Here is an example with user "vagrant":
vagrant@mysql1:~$ whoami vagrant vagrant@mysql1:~$ mysql ERROR 1698 (28000): Access denied for user 'vagrant'@'localhost'
Since MySQL does not have the user "vagrant", we are denied access. Create such a user and try again:
MariaDB [(none)]> GRANT ALL PRIVILEGES ON *.* TO 'vagrant'@'localhost' IDENTIFIED VIA unix_socket; Query OK, 0 rows affected (0.00 sec) vagrant@mysql1:~$ mysql Welcome to the MariaDB monitor. Commands end with ; or \g. Your MariaDB connection id is 45 Server version: 10.0.38-MariaDB-0ubuntu0.16.04.1 Ubuntu 16.04 Copyright (c) 2000, 2018, Oracle, MariaDB Corporation Ab and others. Type 'help;' or '\h' for help. Type '\c' to clear the current input statement. MariaDB [(none)]> show grants; +---------------------------------------------------------------------------------+ | Grants for vagrant@localhost | +---------------------------------------------------------------------------------+ | GRANT ALL PRIVILEGES ON *.* TO 'vagrant'@'localhost' IDENTIFIED VIA unix_socket | +---------------------------------------------------------------------------------+ 1 row in set (0.00 sec)
Happened!
Well, what about a non-Debian distribution where this is not provided by default? Let's try Percona Server for MySQL 8 installed on CentOS 7:
mysql> show variables like '%version%comment'; +-----------------+---------------------------------------------------+ | Variable_name | Value | +-----------------+---------------------------------------------------+ | version_comment | Percona Server (GPL), Release 7, Revision 613e312 | +-----------------+---------------------------------------------------+ 1 row in set (0.01 sec) mysql> CREATE USER 'percona'@'localhost' IDENTIFIED WITH auth_socket; ERROR 1524 (HY000): Plugin 'auth_socket' is not loaded
Bummer. What was missing? Plugin not loaded:
mysql> pager grep socket PAGER set to 'grep socket' mysql> show plugins; 47 rows in set (0.00 sec)
Add a plugin to the process:
mysql> nopager PAGER set to stdout mysql> INSTALL PLUGIN auth_socket SONAME 'auth_socket.so'; Query OK, 0 rows affected (0.00 sec) mysql> pager grep socket; show plugins; PAGER set to 'grep socket' | auth_socket | ACTIVE | AUTHENTICATION | auth_socket.so | GPL | 48 rows in set (0.00 sec)

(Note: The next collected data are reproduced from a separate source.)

/-- **The UPPER half at a rank-`0` pair from a torsion step, Euler-system-free**: analytic rank `0` (GZK `hGZK`:
rank `0`, `Ш` finite), `#Ш(W)[p] ≤ p²`, `#Ш_an(W) = q` with `2k ≤ ord_p q`, and the step
`∀ x ∈ Ш(W), p^{k+1} • x = 0 → p^k • x = 0`: then `MissingUpperBoundAt W p`. Conditional on `hCT`, `hGZK` and the two
slots. [cite: SilvermanAEC2009, Thm. X.4.14] [cite: Miller2011LMS, Def. 1.1] -/
theorem missingUpperBoundAt_of_torsionBy_step (hCT : exists_casselsTate_pairing (K := ℚ))
    (hGZK : rank_eq_analyticRank_of_analyticRank_le_one) (hr : W.analyticRank ≤ 1)
    (hSha : Nat.card (AddSubgroup.torsionBy W.sha (p : ℤ)) ≤ p ^ 2) {q : ℚ} (hq : shaAn W = (q : ℂ))
    {k : ℕ} (hkq : ((2 * k : ℕ) : ℤ) ≤ padicValRat p q)
    (hstep : ∀ x : W.sha, p ^ (k + 1) • x = 0 → p ^ k • x = 0) : MissingUpperBoundAt W p := by
  haveI : Finite W.sha := (hGZK W hr).2
  exact missingUpperBoundAt_of_forall_padicValNat_addOrderOf_le W p hCT hGZK hr hSha hq hkq
    (padicValNat_addOrderOf_le_of_torsionBy_step p hstep)

/-- **The UPPER half at a rank-`0` pair from THREE descent counts** (levels `p`, `p^k`, `p^{k+1}`), Euler-system-free:
analytic rank `0`; `#Sel^(p) = p^s`, `#W(ℚ)[p] = p^t`, `s ≤ t + 2` (first descent); the level-`p^k` and `p^{k+1}` counts
balanced (`s₂ + t₁ = s₁ + t₂`, i.e. `#Ш[p^{k+1}] = #Ш[p^k]`); `#Ш_an(W) = q` with `2k ≤ ord_p q`. Then
`ord_p #Ш(W) ≤ ord_p #Ш_an(W)`. Conditional on `hCT`, `hGZK` and the descent slots.
[cite: SilvermanAEC2009, Thm. X.4.2 and Thm. X.4.14] [cite: Miller2011LMS, Def. 1.1] -/
theorem missingUpperBoundAt_of_descentCounts (hCT : exists_casselsTate_pairing (K := ℚ))
    (hGZK : rank_eq_analyticRank_of_analyticRank_le_one) (hr : W.analyticRank = 0) {s t : ℕ}
    (hs : Nat.card (W.selmerGroup p) = p ^ s) (ht : Nat.card (W.toAffine.Point[(p : ℤ)]) = p ^ t)
    (hst : s ≤ t + 2) (k : ℕ) {s₁ t₁ s₂ t₂ : ℕ} (hs₁ : Nat.card (W.selmerGroup (p ^ k)) = p ^ s₁)
    (ht₁ : Nat.card (W.toAffine.Point[((p ^ k : ℕ) : ℤ)]) = p ^ t₁)
    (hs₂ : Nat.card (W.selmerGroup (p ^ (k + 1))) = p ^ s₂)
    (ht₂ : Nat.card (W.toAffine.Point[((p ^ (k + 1) : ℕ) : ℤ)]) = p ^ t₂) (hbal : s₂ + t₁ = s₁ + t₂)
    {q : ℚ} (hq : shaAn W = (q : ℂ)) (hkq : ((2 * k : ℕ) : ℤ) ≤ padicValRat p q) :
    MissingUpperBoundAt W p := by
  have hr1 : W.analyticRank ≤ 1 := by rw [hr]; exact zero_le_one
  haveI : Finite W.sha := (hGZK W hr1).2
  have hrk : W.mordellWeilRank = 0 := by rw [(hGZK W hr1).1, hr]
  exact missingUpperBoundAt_of_forall_padicValNat_addOrderOf_le W p hCT hGZK hr1
    (natCard_sha_torsionBy_le_of_selmer_count W p hrk hs (by convert ht using 4; convert Iff.rfl) hst) hq hkq
    (forall_padicValNat_addOrderOf_le_of_selmer_counts W p hrk k hs₁ (by convert ht₁ using 4; convert Iff.rfl) hs₂
      (by convert ht₂ using 4; convert Iff.rfl) hbal)

/-- **Conversely the upper half forces the bound on every element** (no slot needed for this direction): in
analytic rank `≤ 1`, `MissingUpperBoundAt W p` with `#Ш_an(W) = q`, `ord_p q ≤ 2k` (+1 allowed: `< 2k + 2`) gives
`ord_p (ord x) ≤ k` for all `x ∈ Ш(W)` — p650635's `(ord x)² ∣ #Ш`. So on a row with `ord_p #Ш_an = 2k` the
descent certificate «`Ш[p^{k+1}] = Ш[p^k]`» asks exactly what BSD_p predicts. Conditional on `hCT`, `hGZK`.
[cite: SilvermanAEC2009, Thm. X.4.14] [cite: Miller2011LMS, Def. 1.1] -/
theorem forall_padicValNat_addOrderOf_le_of_missingUpperBoundAt (hCT : exists_casselsTate_pairing (K := ℚ))
    (hGZK : rank_eq_analyticRank_of_analyticRank_le_one) (hr : W.analyticRank ≤ 1)
    (h : MissingUpperBoundAt W p) {q : ℚ} (hq : shaAn W = (q : ℂ)) {k : ℕ}
    (hqk : padicValRat p q < ((2 * k + 2 : ℕ) : ℤ)) (x : W.sha) : padicValNat p (addOrderOf x) ≤ k := by
  haveI : Finite W.sha := (hGZK W hr).2
  obtain ⟨q', hq', hge⟩ := h
  have hqq : q' = q := by exact_mod_cast hq'.symm.trans hq
  subst hqq
  have h2 := two_mul_padicValNat_addOrderOf_le_padicValNat_shaOrder_of_casselsTate hCT W p x
  have h3 : ((padicValNat p W.shaOrder : ℕ) : ℤ) < ((2 * k + 2 : ℕ) : ℤ) := lt_of_le_of_lt hge hqk
  have h4 : padicValNat p W.shaOrder < 2 * k + 2 := by exact_mod_cast h3
  omega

Now we have everything we need. Let's try one more time:
mysql> CREATE USER 'percona'@'localhost' IDENTIFIED WITH auth_socket; Query OK, 0 rows affected (0.01 sec) mysql> GRANT ALL PRIVILEGES ON *.* TO 'percona'@'localhost'; Query OK, 0 rows affected (0.01 sec)
You can now log in using the "percona" login.

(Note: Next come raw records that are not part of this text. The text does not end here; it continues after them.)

import Summits.QuantumFields.BalabanUV.Beta.GAN24.FineReadoutGradient
import Summits.QuantumFields.BalabanUV.Beta.GAN24.FineReadoutCauchyFold

/-!
# `BalabanUV.Beta.GAN24.FineReadoutSecondDiffSymbol` — binder row G-an2-4 / (CONV-C), route of record «QR-LL» (OWNER `gan24-p1` g25/g26, `QR-DESIGN-v0.md`; row (LT)
# «LAYER TRANSPORT», leaf-01's (F) `LayerPushMoments` / (G)), located input (N1″) in the form that exists — PART 1a, THE TWO-STEP DIFFERENCE SYMBOL OF AN ALIAS ON
# THE STRIP: `‖(e^{ik_m·b} − 1)(e^{ik_m·c} − 1)‖ ≤ 4·(X√X)·(√‖b‖₁·‖c‖₁)·e^{(η/N)(‖b‖₁+‖c‖₁)}`, `X = 10·Fsup m/N` (`m ≠ 0`) or `(π+1)/N` (`m = 0`) — the `3/2`-interpolation

NOT IN PRINT; OUR PROOF ATTEMPT (of the road; THIS file is [folklore] complex analysis + alias bookkeeping: `min(‖x‖,1) ≤ √‖x‖` on one factor, `≤ ‖y‖` on the other,
so two lattice differences cost `‖k̃_m‖^{3/2}`, not `‖k̃_m‖²` — King's exponent `α ∈ {1/2, −1/2}`, both `< 1`; the companion `GAN24/FineReadoutSecondDiff` sums it).
WHY `3/2` AND NOT `2`: two full differences put King's sum AT `α = 1`, which diverges (E3A5 `FineReadoutGradient` header; RESULTS.md (P3)); position side this is the
logarithm of the MIXED second differences of the minimiser column at the codimension-2 faces of the blocks (block-piecewise-constant multiplier right side ⇒ corner
problem `∂_x∂_y Δ⁻¹χ_quadrant = −(1/2π)·log(1/r) + O(1)`), confirmed on a scalar toy by unit leaf-02 g54 (kit j153041: `N²·max|Δ₁Δ₂φ| = 6.0, 8.5, 10.7, 12.7, 14.6, 15.8` at
`N = 4 … 96`, slope `|λ_alt|/2π` to 1 %; pure second differences bounded — a toy and a continuum computation, NOT a theorem about `wH`; OWNER RULING R-gan24p1-g26-3 withdrew
(N1″) as a target on this evidence) — so the commissioned `k`-uniform pointwise (N1″) at `(L^{d+4})⁻¹` is not available by this method and expected false; the exponent `3/2` is available, and it feeds leaf-01's sockets verbatim (`LayerPushMoments.abs_second_diff_mul_le`'s `ha2`/`hb2`; `abs_tsum_mul_le_of_moments`' `hF` by telescoping) at
the cost `√L` per transport ((DUH) stays geometric, ratio `Lc^{−1/2}`).
HONEST FRAMING (cell contract, verbatim): «discharging `BetaPertH` makes Bałaban's UV stability UNCONDITIONAL — a real constructive-QFT result; it is NOT the
continuum limit and NOT the Clay problem.»  HONEST DEPENDENCY (verbatim): «continuum YM on T⁴ ⇐ BetaPertH ∧ nine spine estimates (0/9 proved); BetaPertH ⇐ (D1) ∧
(D4) ∧ CAP+tail; G-an2-4 gates asym, D1 and NE2/3/4.»  No cited fact, no wall binder, no `def`, no `def … : Prop`; discharges NOTHING of (LT) ∕ (Q-R) ∕ (Q-L) ∕ (C) ∕ «T2Shape» ∕ (hW, hWall); NEVER «G-an2-4 closed» as (CONV-C); NOT D1, NOT `BetaPertH`,
NOT continuum, NOT Clay.

## What is proved (generic `d`, `D = d+1`; `|Re p_i| ≤ π`, `|Im p_i| ≤ η`)
* §1 ([folklore] complex analysis) `norm_cexp_sub_one_le_min` (`‖e^x − 1‖ ≤ 2·min(‖x‖,1)·e^{|Re x|}`), `min_one_le_sqrt`, **`norm_cexp_sub_one_mul_le`**
  (`‖(e^x − 1)(e^y − 1)‖ ≤ 4·√‖x‖·‖y‖·e^{|Re x| + |Re y|}`).
* §2 (`2πℤ^D`-shifts of the momentum are invisible on `ℤ^D`: leaf-17's `FineReadoutCauchyFold.pw_add_two_pi_int` BY NAME) THE FOLDED FINE MOMENTUM `k̃_m = (p + 2π·srep m)/N` (no `def`: written
  out): `kFine_eq_fold_add`, `pw_kFine_eq_pw_fold`, `norm_fold_apply_le`, `norm_fold_le` (`m ≠ 0`, `η ≤ 1/2`: `≤ 10·Fsup m/N`), `norm_fold_zero_le` (`η ≤ 1`:
  `≤ (π+1)/N`), `abs_im_fold_le` (`≤ η/N`); `norm_I_mul_sum_le` ∕ `abs_re_I_mul_sum_le` (the exponent of `pw k b`: norm `≤ ‖k‖·‖b‖₁`, real part `≤ θ·‖b‖₁`);
  **`norm_pw_sub_one_mul_pw_sub_one_le_of_fold`** (generic: `k_m = k + 2πs`, `|Im k| ≤ θ`, `‖k‖ ≤ X` ⇒ `≤ 4·(X√X)·(√‖b‖₁·‖c‖₁)·e^{θ(‖b‖₁+‖c‖₁)}`) and its two
  instances **`norm_pw_sub_one_mul_pw_sub_one_le`** (`m ≠ 0`, `X = 10F/N`), **`norm_pw_sub_one_mul_pw_sub_one_zero_le`** (`m = 0`, `X = (π+1)/N`).
* §3 `pointWeight_half_eq`, `pointWeight_neg_half_eq` (`√F/F·Πwfold`, `√F/F²·Πwfold` are King's point weights at `α = 1/2`, `−1/2`), `div_mul_sqrt_div`, `mul_mul_sqrt_mul`.
Unit `b2b-balaban-gan24-formalise-leaf-02` (G-an2-4 formalisation swarm, leaf prover 02, gen 54; INTENT I-leaf02-g54-1 «N1-TAYLOR», journal l.40624), 2026-08-22.
-/

noncomputable section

[percona@ip-192-168-1-111 ~]$ whoami percona [percona@ip-192-168-1-111 ~]$ mysql -upercona Welcome to the MySQL monitor. Commands end with ; or \g. Your MySQL connection id is 19 Server version: 8.0.16-7 Percona Server (GPL), Release 7, Revision 613e312 Copyright (c) 2009-2019 Percona LLC and/or its affiliates Copyright (c) 2000, 2019, Oracle and/or its affiliates. All rights reserved. Oracle is a registered trademark of Oracle Corporation and/or its affiliates. Other names may be trademarks of their respective owners. Type 'help;' or '\h' for help. Type '\c' to clear the current input statement. mysql> select user, host, plugin, authentication_string from mysql.user where user ='percona'; +---------+-----------+-------------+-----------------------+ | user | host | plugin | authentication_string | +---------+-----------+-------------+-----------------------+ | percona | localhost | auth_socket | | +---------+-----------+-------------+-----------------------+ 1 row in set (0.00 sec)
And it worked again!
Question: will it be possible to log in using the same percona login, but from a different user?
[percona@ip-192-168-1-111 ~]$ logout [root@ip-192-168-1-111 ~]# mysql -upercona ERROR 1698 (28000): Access denied for user 'percona'@'localhost'
No, it wonβt work out.
Output
MySQL is quite flexible in several aspects, one of which is the authentication method. As can be seen from this post, access can be obtained without passwords, based on users of the OS. This can be useful in certain scenarios, and one of them is when you migrate from RDS / Aurora to regular MySQL, using IAM database authentication to still access, but without passwords.